Human Anatomy at Colby

What’s In Your Pocket?

February 1, 2019 · No Comments

I first heard Scott Fried speak at a freshman wellness seminar two years ago. I remember him clearly—engaging and demanding, passionate and free. His talk was amazing. Every seat in Ostrove was filled, people were sitting on the stairs, standing in the back. But when I heard him speak just two days ago for the second time, I felt something different. There was something about sitting just three rows away from him with only fifteen other people in the room. It didn’t feel like he was putting on a show. It felt like he was talking directly to me. It felt like he had already seen my palm, before I’d even been asked to show it.

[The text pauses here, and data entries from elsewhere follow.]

/-- **the complex domain**: `|s_□| ≤ R` (`R ≥ 1`) ⟹ `|s_ω| ≤ R^{|X_ω|_M} ≤ R^{m·n}` — ONE FACTOR PER CUBE of `X_ω` (reading
(iii) of the module header: the printed *"(C|s_□|M^{−1})^n"* is one factor per step). [cite: Dimock2013, §2.5
(arXiv:1108.1335v2 TeX L1095–1099, L1126–1130)] -/
theorem norm_sω_le_pow {cubes : Z → Finset C} {s : C → 𝕜} {Rw : ℝ} (hs : ∀ b, ‖s b‖ ≤ Rw) (hR : 1 ≤ Rw)
    {m : ℕ} (hm : ∀ z, (cubes z).card ≤ m) {n : ℕ} (ω : Fin n → Z) :
    ‖sω cubes s ω‖ ≤ Rw ^ (m * n) := by
  unfold sω
  rw [norm_prod]
  calc ∏ b ∈ Xω cubes ω, ‖s b‖ ≤ ∏ _b ∈ Xω cubes ω, Rw :=
        Finset.prod_le_prod (fun b _ => norm_nonneg _) fun b _ => hs b
    _ = Rw ^ (Xω cubes ω).card := by simp
    _ ≤ Rw ^ (m * n) := pow_le_pow_right₀ hR (card_Xω_le hm ω)

end Majorants

/-! ## §3 The weakened expansion `G_k(s) = Σ_ω s_ω G_{k,ω}` (rws) -/

section Weakened

variable {C : Type*} [DecidableEq C] {Z : Type*} [Fintype Z] {𝕜 : Type*} [NormedField 𝕜]
  {R : Type*} [NormedRing R] [NormedAlgebra 𝕜 R]

/-- the `|ω| = n` part of (rws): `Σ_{ω_0}Σ_{(ω_1,…,ω_n)} s_ω G_{k,ω}`. [cite: Dimock2013, §2.5 eq. (rws) (arXiv:1108.1335v2
TeX L1106–1111)] -/
def level (A : R) (H G : Z → R) (cubes : Z → Finset C) (s : C → 𝕜) (n : ℕ) : R :=
  ∑ z₀, ∑ ω : Fin n → Z, sω cubes s ω • walkTerm A H G z₀ ω

/-- **`G_k(s) = Σ_ω s_ω G_{k,ω}`** (rws), as the series over the number of steps. [cite: Dimock2013, §2.5 eq. (rws)
(arXiv:1108.1335v2 TeX L1106–1111)] -/
def Gs (A : R) (H G : Z → R) (cubes : Z → Finset C) (s : C → 𝕜) : R :=
  ∑' n, level A H G cubes s n

variable {A : R} {H G : Z → R} {cubes : Z → Finset C}

/-- **`G_k(1)`**: with all weights `1` the `n`-step part is `G*_kK^n`, i.e. `G_k(1) = Σ_ω G_{k,ω} = G_k` (*"G_k(1) = Σ_ω G_{k,ω} =
G_k"*, with `RandomWalkExpansion.Gstar_mul_Kop_pow`∕`expansion_eq_tsum`). [cite: Dimock2013, §2.5 eq. (rws) (arXiv:1108.1335v2
TeX L1112–1118)] -/
theorem level_one (n : ℕ) : level A H G cubes (fun _ => (1 : 𝕜)) n = Gstar H G * Kop A H G ^ n := by
  simp only [level, sω_one, one_smul, Gstar_mul_Kop_pow]

/-- `G_k(1) = Σ_n G*_kK^n` (the random walk expansion of `G_k`). [cite: Dimock2013, §2.5 eq. (rws) (arXiv:1108.1335v2 TeX
L1112–1118)] -/
theorem Gs_one : Gs A H G cubes (fun _ => (1 : 𝕜)) = ∑' n, Gstar H G * Kop A H G ^ n := by
  simp only [Gs, level_one]

/-- the `|ω| = 0` part is `G*_k = Σ_{ω_0} h_{ω_0}G_k(□̃_{ω_0})h_{ω_0}` for ANY weights (empty product). [cite: Dimock2013, §2.5
eq. (rws) (arXiv:1108.1335v2 TeX L1101–1103, L1112–1118)] -/
theorem level_zero_len (s : C → 𝕜) : level A H G cubes s 0 = Gstar H G := by
  simp [level, sω_len_zero, walkTerm, walkTail, Gstar]

/-- **`G_k(0)`**: with all weights `0` every part with `n ≥ 1` steps vanishes (blocks nonempty). [cite: Dimock2013, §2.5 eq.
(rws) (arXiv:1108.1335v2 TeX L1112–1118)] -/
theorem level_zero_of_pos (hne : ∀ z, (cubes z).Nonempty) {n : ℕ} (hn : 0 < n) :
    level A H G cubes (fun _ => (0 : 𝕜)) n = 0 := by
  simp only [level, sω_zero_of_pos hne hn, zero_smul, Finset.sum_const_zero]

/-- **`G_k(0) = G*_k`** (*"an operator … which keeps thing localized in each cube □̃"*; the print's `Σ_{ω:|ω|=1}` is the
single-point part, reading (ii)). [cite: Dimock2013, §2.5 eq. (rws) (arXiv:1108.1335v2 TeX L1112–1120)] -/
theorem Gs_zero (hne : ∀ z, (cubes z).Nonempty) : Gs A H G cubes (fun _ => (0 : 𝕜)) = Gstar H G := by
  unfold Gs
  rw [tsum_eq_single 0]
  · exact level_zero_len _
  · intro n hn
    exact level_zero_of_pos hne (Nat.pos_of_ne_zero hn)

/-- THE PER-LENGTH WALK-SUM BOUND as a hypothesis shape: `Σ_{ω_0}Σ_{|ω|=n}‖G_{k,ω}‖ ≤ c₀q^n` (print, (sonic): `Σ_{ω:|ω|=n}
C(CM^{−1})^n e^{−½γ₀d}‖f‖_∞ ≤ C(CM^{−1})^n(3^d)^n …`, i.e. `q = 3^d·CM^{−1}` in the sup-norm reading). HYPOTHESIS, not
asserted. [cite: Dimock2013, §2.4 Lemma jupiter proof (sonic) (arXiv:1108.1335v2 TeX L1055–1064)] -/
def WalkSumBound (A : R) (H G : Z → R) (c₀ q : ℝ) : Prop :=
  ∀ n, ∑ z₀, ∑ ω : Fin n → Z, ‖walkTerm A H G z₀ ω‖ ≤ c₀ * q ^ n

/-- the `n`-step part under a uniform weight majorant `|s_ω| ≤ B`: `‖Σ_{|ω|=n} s_ωG_{k,ω}‖ ≤ B·c₀q^n`. [cite: Dimock2013,
§2.5 (arXiv:1108.1335v2 TeX L1106–1111, L1126–1130)] -/
theorem norm_level_le_of_sω_le {c₀ q B : ℝ} (hW : WalkSumBound A H G c₀ q) (hB0 : 0 ≤ B) {s : C → 𝕜} {n : ℕ}
    (hB : ∀ ω : Fin n → Z, ‖sω cubes s ω‖ ≤ B) : ‖level A H G cubes s n‖ ≤ B * (c₀ * q ^ n) := by
  unfold level
  calc ‖∑ z₀, ∑ ω : Fin n → Z, sω cubes s ω • walkTerm A H G z₀ ω‖
      ≤ ∑ z₀, ‖∑ ω : Fin n → Z, sω cubes s ω • walkTerm A H G z₀ ω‖ := norm_sum_le _ _
    _ ≤ ∑ z₀, ∑ ω : Fin n → Z, ‖sω cubes s ω • walkTerm A H G z₀ ω‖ :=
        Finset.sum_le_sum fun z₀ _ => norm_sum_le _ _
    _ ≤ ∑ z₀, ∑ ω : Fin n → Z, B * ‖walkTerm A H G z₀ ω‖ := by
        refine Finset.sum_le_sum fun z₀ _ => Finset.sum_le_sum fun ω _ => ?_
        rw [norm_smul]
        exact mul_le_mul_of_nonneg_right (hB ω) (norm_nonneg _)
    _ = B * ∑ z₀, ∑ ω : Fin n → Z, ‖walkTerm A H G z₀ ω‖ := by
        rw [Finset.mul_sum]; simp_rw [Finset.mul_sum]
    _ ≤ B * (c₀ * q ^ n) := mul_le_mul_of_nonneg_left (hW n) hB0

/-- **the `n`-step part of `G_k(s)` on `|s_□| ≤ R` (`R ≥ 1`)**: `‖Σ_{|ω|=n} s_ωG_{k,ω}‖ ≤ c₀(R^m·q)^n` — *"instead of
(CM^{−1})^n we have (C|s_□|M^{−1})^n"* with the exponent `m` of reading (iii). [cite: Dimock2013, §2.5 (arXiv:1108.1335v2
TeX L1126–1130)] -/
theorem norm_level_le {c₀ q Rw : ℝ} (hW : WalkSumBound A H G c₀ q) {s : C → 𝕜} (hs : ∀ b, ‖s b‖ ≤ Rw) (hR : 1 ≤ Rw)
    {m : ℕ} (hm : ∀ z, (cubes z).card ≤ m) (n : ℕ) :
    ‖level A H G cubes s n‖ ≤ c₀ * (Rw ^ m * q) ^ n := by
  have h := norm_level_le_of_sω_le hW (pow_nonneg (by linarith) (m * n)) (fun ω => norm_sω_le_pow hs hR hm ω)
  calc ‖level A H G cubes s n‖ ≤ Rw ^ (m * n) * (c₀ * q ^ n) := h
    _ = c₀ * (Rw ^ m * q) ^ n := by rw [mul_pow, ← pow_mul]; ring

/-- the same with `|s_□| ≤ 1`: the ratio `q` is unchanged (`‖Σ_{|ω|=n} s_ωG_{k,ω}‖ ≤ c₀q^n`). [cite: Dimock2013, §2.5
(arXiv:1108.1335v2 TeX L1106–1120)] -/
theorem norm_level_le_one {c₀ q : ℝ} (hW : WalkSumBound A H G c₀ q) {s : C → 𝕜} (hs : ∀ b, ‖s b‖ ≤ 1) (n : ℕ) :
    ‖level A H G cubes s n‖ ≤ c₀ * q ^ n := by
  have h := norm_level_le_of_sω_le (cubes := cubes) (n := n) hW zero_le_one (fun ω => norm_sω_le_one hs ω)
  simpa using h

At the end of the talk when Scott asked for questions, I had one. But I wasn’t sure the correct way to phrase it. And I wasn’t sure if he would be offended. And I wasn’t sure if the question undermined the whole point of his talk. So I said nothing. I’m sitting here, still wondering, if he ever contacted the man who gave him HIV, just to let him know exactly how he had changed the course of his life forever. I drew some serious parallels to my experiences with my boyfriend from freshman to sophomore year. He had done terrible, emotionally abusive, and manipulative things to me. Things that have affected my confidence and security in relationships ever since. And while it in no way compares to the gravity of Scott’s situation, I sometimes think about picking up the phone and letting him know just how much damage he had done to me. But would it give me any satisfaction? I’m thinking maybe not.

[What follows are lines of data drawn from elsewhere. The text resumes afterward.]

import Summits.RiemannHypothesis.RiemannHypothesis.Theorems.JensenLogBandArcDen2
import Summits.RiemannHypothesis.RiemannHypothesis.Theorems.JensenLogBandArcLambda3Sharp
import HarnessLib

/-!
# `‖D″‖ = O(1/T²) + O(n/T³)` on the window (BAND line, S4b input — sharp form)

RH ladder column JENSEN, rung J-P(P3) «log band», BAND crux `XiDerivBandRealAllRates` of route
«JensenLogBand», line «band-one-window» (u-arc reshape), lead rh-jensen-prover g7 — step (b)/(c) of
the S4b recipe in HOME/rh-jensen-prover/g7-work/LINE-PLAN.md §8.4–8.5. RH-FREE (Γ-factor only).
WHAT THIS IS NOT: nothing here bears on zeros of `ζ` or the truth of RH.

`norm_saddleDen2_le_sq`: on the right half-annulus (`Re(u−c) ≥ 0`, `|u−c| ≤ (6/5)h`),
`‖D″(u)‖ ≤ 25/(2·(0.58T)²) + 2/(0.58T)³ + 2(n+1)/(1.58T)³`, from the sharp
`‖λ‴(s) + 1/(2s²)‖ ≤ 12/(Im s)²` (`norm_deriv_lamPrime2_add_le_sq`). Consequently
`r³‖D″‖ ≤ 51·h·τ² + 0.7(n+1)τ³ = O(n)` uniformly down to the bottom of the band (`τ = h/T ≤ 0.35`,
`h ≤ (n+1)/10`), which is what the cubic window remainder needs.
-/

noncomputable section

-- single-problem summit: `Summit.RiemannHypothesis.RiemannHypothesis.…` is the tree convention
set_option linter.dupNamespace false

open Complex Real Set

namespace Summit.RiemannHypothesis.RiemannHypothesis.Theorems.JensenPolynomials.LogBandArc

open Literature.NumberTheory.LFunctions

variable {n : ℕ} {x T : ℝ} {u : ℂ}

/-- **Sharp bound for `D″` on the right half-annulus:**
`‖D″(u)‖ ≤ 25/(2(0.58T)²) + 2/(0.58T)³ + 2(n+1)/(1.58T)³`. [folklore] -/
theorem norm_saddleDen2_le_sq (hx : |x| ≤ 1 / 2) (hT : 100 ≤ T) (hh : 1 / 2 ≤ bandRadius n T)
    (hhT : bandRadius n T ≤ 7 / 20 * T) (hure : 0 ≤ (u - ((x : ℂ) + (T : ℂ) * I)).re)
    (hur : ‖u - ((x : ℂ) + (T : ℂ) * I)‖ ≤ 6 / 5 * bandRadius n T) :
    ‖saddleDen2 n ((x : ℂ) + (T : ℂ) * I) u‖ ≤
      25 / (2 * (29 / 50 * T) ^ 2) + 2 / (29 / 50 * T) ^ 3 + 2 * ((n : ℝ) + 1) / (79 / 50 * T) ^ 3 := by
  set c : ℂ := (x : ℂ) + (T : ℂ) * I with hc
  set s : ℂ := 1 / 2 + u with hs
  obtain ⟨him_lo, -, hre_lo, -, hns_lo, -, hnu_lo, -, -, hnuc⟩ :=
    halfAnnulus_geometry hx hT hh hhT hure hur
  rw [← hc] at hnuc
  rw [← hs] at him_lo hre_lo hns_lo
  have hT0 : 0 < T := by linarith
  have hlam3 := norm_deriv_lamPrime2_add_le_sq (s := s) (by linarith) (by linarith)
  have h1 : ‖deriv lamPrime2 s‖ ≤ 25 / (2 * (29 / 50 * T) ^ 2) := by
    have hsplit : ‖deriv lamPrime2 s‖ ≤ ‖deriv lamPrime2 s + 1 / (2 * s ^ 2)‖ + ‖1 / (2 * s ^ 2)‖ := by
      have := norm_sub_le (deriv lamPrime2 s + 1 / (2 * s ^ 2)) (1 / (2 * s ^ 2))
      rwa [add_sub_cancel_right] at this
    have ha : ‖1 / (2 * s ^ 2)‖ ≤ 1 / (2 * (29 / 50 * T) ^ 2) := by
      rw [norm_div, norm_one, norm_mul, Complex.norm_two, norm_pow]
      exact one_div_le_one_div_of_le (by positivity)
        (mul_le_mul_of_nonneg_left (pow_le_pow_left₀ (by positivity) hns_lo 2) (by norm_num))
    have hb : 12 / s.im ^ 2 ≤ 12 / (29 / 50 * T) ^ 2 :=
      div_le_div_of_nonneg_left (by norm_num) (by positivity) (pow_le_pow_left₀ (by positivity) him_lo 2)
    have e : 25 / (2 * (29 / 50 * T) ^ 2) = 12 / (29 / 50 * T) ^ 2 + 1 / (2 * (29 / 50 * T) ^ 2) := by
      field_simp; ring
    rw [e]
    linarith
  have h2 : ‖(2 : ℂ) / u ^ 3‖ ≤ 2 / (29 / 50 * T) ^ 3 := by
    rw [norm_div, Complex.norm_two, norm_pow]
    exact div_le_div_of_nonneg_left (by norm_num) (by positivity) (pow_le_pow_left₀ (by positivity) hnu_lo 3)
  have h3 : ‖2 * ((n : ℂ) + 1) / (u + c) ^ 3‖ ≤ 2 * ((n : ℝ) + 1) / (79 / 50 * T) ^ 3 := by
    rw [norm_div, norm_pow, norm_mul, Complex.norm_two]
    have hn1 : ‖(n : ℂ) + 1‖ = (n : ℝ) + 1 := by
      rw [show ((n : ℂ) + 1) = ((n + 1 : ℕ) : ℂ) by push_cast; ring, Complex.norm_natCast]; push_cast; ring
    rw [hn1]
    exact div_le_div_of_nonneg_left (by positivity) (by positivity) (pow_le_pow_left₀ (by positivity) hnuc 3)
  calc ‖saddleDen2 n c u‖
      = ‖deriv lamPrime2 s + 2 / u ^ 3 - 2 * ((n : ℂ) + 1) / (u + c) ^ 3‖ := by rw [saddleDen2]
    _ ≤ ‖deriv lamPrime2 s‖ + ‖(2 : ℂ) / u ^ 3‖ + ‖2 * ((n : ℂ) + 1) / (u + c) ^ 3‖ :=
        norm_sub_le_of_le (norm_add_le _ _) le_rfl
    _ ≤ _ := by linarith

end Summit.RiemannHypothesis.RiemannHypothesis.Theorems.JensenPolynomials.LogBandArc

end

And when Scott said that it is easy to love those who are easy to love, but it is hardest to love those who are hard to love, including yourself, I was thinking about how hard I have made it to love myself. When Scott asked us to show him who we are with our palm, I thought to myself, how do I make my palm look feeble, damaged, afraid? But I know that I am not feeble. Although the secret in my pocket is that I am afraid, I do not confuse it with the fact that I am timid. I am scared to let someone care about me again and I am scared to be vulnerable. I have someone in my life now who is incredibly supportive and caring, yet, I am so scared to let him in. But I am trying. I am working, each and every day, to believe him when he compliments me, to believe that he will follow (he does) through on plans when we make them, to believe that I did not deserve what I experienced in the past. That lack of self-respect and self-confidence is so deeply ingrained in me that it takes immense conscious effort to not shut down and shut him out.

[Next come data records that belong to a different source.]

import Summits.QuantumFields.YangMills.Theorems.BalabanUVNodesN15KingModelPotentialComplexLimitLetters
import Literature.MathematicalPhysics.QuantumFieldTheory.Balaban1983to89.B13RealSliceRateLetters

/-!
# N15 (NE2) King-model rung, PART 39 — THE LEAVES AT COMPLEX COUPLING: the (H3) two-spacing SUP-RATE of the dressed LEVELS survives off the real axis,
# and the socket's checklist (H1)(H2′)(H3) + ROOT holds at every complex coupling of the disc

Eleventh generation (g11) of the seat `pub-ymgap-dag-n15-d`, part 39 (on 33 `…PotentialComplexLimitLetters` and the Literature lemma
`B13RealSliceRateLetters.rate_of_realSlice` — the tower form of T-28.2, part 38).  Parts 32∕33 transported the ROOT of the unit layer (the covariances'
η-rate, King (4.38)) to complex coupling; the node's socket `NE2KingTransplant` organises NE2 as five LEAVES — (H1) coercivity, (H2) Combes–Thomas
budgets, (H2′) locality of the levels, (H3) the one-step SUP-RATE `|Δ^{(k+1)} − Δ^{(k)}| ≤ ε r^k` of the LEVELS (King's Lemma 4.3 (4.18)), (H4) volume
sums — of which (H3) is «THE ONLY TWO-SPACING LEAF».  At complex coupling: (H1) is 28b's Re-coercivity `γ₀∕2`, (H2′) is 32's `kingLevelPotC_apply_decay`,
(H4) is real; this file supplies (H3):

* §1 ★★ `kingLevel_twoSpacing_complexRate` — for odd `L ≥ 3`, `a, m² > 0`, on King-admissible tori, in 10e's window: at every complex coupling of the disc
  `‖z‖ < (r∕(1+r))·min(r_K∕w₀, 1)`, `‖Δ^{(k+2)}_{z·v}(b,b′) − Δ^{(k+1)}_{z·v}(b,b′)‖ ≤ E^{1−λ(r)}·M_E^{λ(r)}·(θ₂^{1−λ(r)})^{k+1}` (`θ₂ = L^{−1∕2}`, `E = θ̄a + 2c₁w₁ + 1`,
  `M_E = max(E, 2(a + 2a²∕m²))`) — 10e's real-slice leaf (H3) for the dressed tower `t·v` (`dressedLeaves_fullPert`) and 28d's level bound on the disc,
  through `rate_of_realSlice realStructureComplex` (BY NAME, part 38's Literature lemma);
* §2 ★ `kingLevel_twoSpacing_letters` — at complex coupling the level difference obeys BOTH the sup-rate of §1 AND (H2′)'s locality (32
  `kingLevelPotC_apply_decay` at the two levels): `‖Δ^{(k+2)}_{z·v} − Δ^{(k+1)}_{z·v}‖(b,b′) ≤ min(E^{1−λ}M_E^{λ}ϑ₂^{k+1}, 2M_Δ·e^{−(1−λ)2κ′|b−b′|})` — the input
  pair of King's «min ≤ geometric mean» step (`King1986.sub_kernel_rate`) that turns a sup rate into a position-space rate at half the decay;
* §3 ★★★ `kingLeaves_complexCoupling` — THE SOCKET's CHECKLIST AT A COMPLEX COUPLING, one statement: for every `z` of the disc and every `k ≥ 1`,
  (H1) `Re⟨x̄, (Δ^{(k)}_{z·v} + aL⁻²Q*Q)x⟩ ≥ (γ₀∕2)‖x‖₂²` (28b), (H2′) `‖Δ^{(k)}_{z·v}(b,b′)‖ ≤ M_Δ·e^{−(1−λ)2κ′|b−b′|}` (32), (H3) §1, and the ROOT
  `‖C^{(k+1)}_{z·v} − C^{(k)}_{z·v}‖(x,y) ≤ C^{1−λ}M^{λ}ϑ^k·e^{−(1−λ)(κ₂∕2)|x−y|}` (33).

References (method): two-constants theorem [Ransford1995, Thm. 4.3.7] via `B13RealSliceRateLetters` ∕ `B13RealSliceEntryLetters` ∕ `TwoConstantsDisc` (BY NAME);
template [B9] Thm 3.4 p.400; King Lemma 4.3 (4.18) p.672, (4.33)–(4.35), Lemma 4.5 (4.38) p.674.

HONEST SCOPE.  King's A = 0 SCALAR model; real potential towers × one complex coupling; the complex leaves are stated entrywise at a FIXED `z` (the socket
`NE2KingTransplant` itself is real-valued and is not instantiated over ℂ); NOT Bałaban's `U′U`; NOT a node discharge; count-neutral.  No `sorry`.
-/

noncomputable section

open scoped BigOperators Matrix
open Filter Topology Metric Finset Complex

namespace Summit.QuantumFields.YangMills.BalabanUVNodes.N15.KingModel

open Literature.MathematicalPhysics.QuantumFieldTheory.Balaban1983to89 hiding blockOf
open Literature.MathematicalPhysics.QuantumFieldTheory.Balaban1983to89.B5Prop11Plancherel (Tor fine)
open Literature.MathematicalPhysics.QuantumFieldTheory.Balaban1983to89.B5Prop11Lower (nsq)
open Literature.MathematicalPhysics.QuantumFieldTheory.Balaban1983to89.B13RealSliceEntryLetters (lam lam_nonneg lam_lt_one realStructureComplex)
open Literature.MathematicalPhysics.QuantumFieldTheory.Balaban1983to89.B13RealSliceRateLetters (rate_of_realSlice rpow_ratio_lt_one)
open Literature.MathematicalPhysics.QuantumFieldTheory.King1986 (aK aK_pos aK_le)
open Literature.MathematicalPhysics.QuantumFieldTheory.King1986.Torus (gam0L gam0L_pos tdistT tdistT_isPseudoDist kapCT kapCT_pos_le thetaBar
  CDelU aminL)
open Summit.QuantumFields.BalabanUV.T4Continuum.NE2KingTransplant (IsPseudoMetric UniformCoercive UniformKernelDecay EffectiveOperatorSupRate)
open Summit.QuantumFields.YangMills.BalabanUVNodes.N15KingModelRung.Curved (underPtN)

The secret in the front pocket of my jeans, is that I am scared—scared to let myself feel and scared to let myself go. But my palm—who I am—is neither feeble nor timid. Somewhere in my mind, I know what I have to offer, what my self-worth is. Maybe one day I’ll pick up the phone and let him know all that he has done to me, and how much better off I am without him, and how I have learned to love myself again. But then again, maybe I won’t.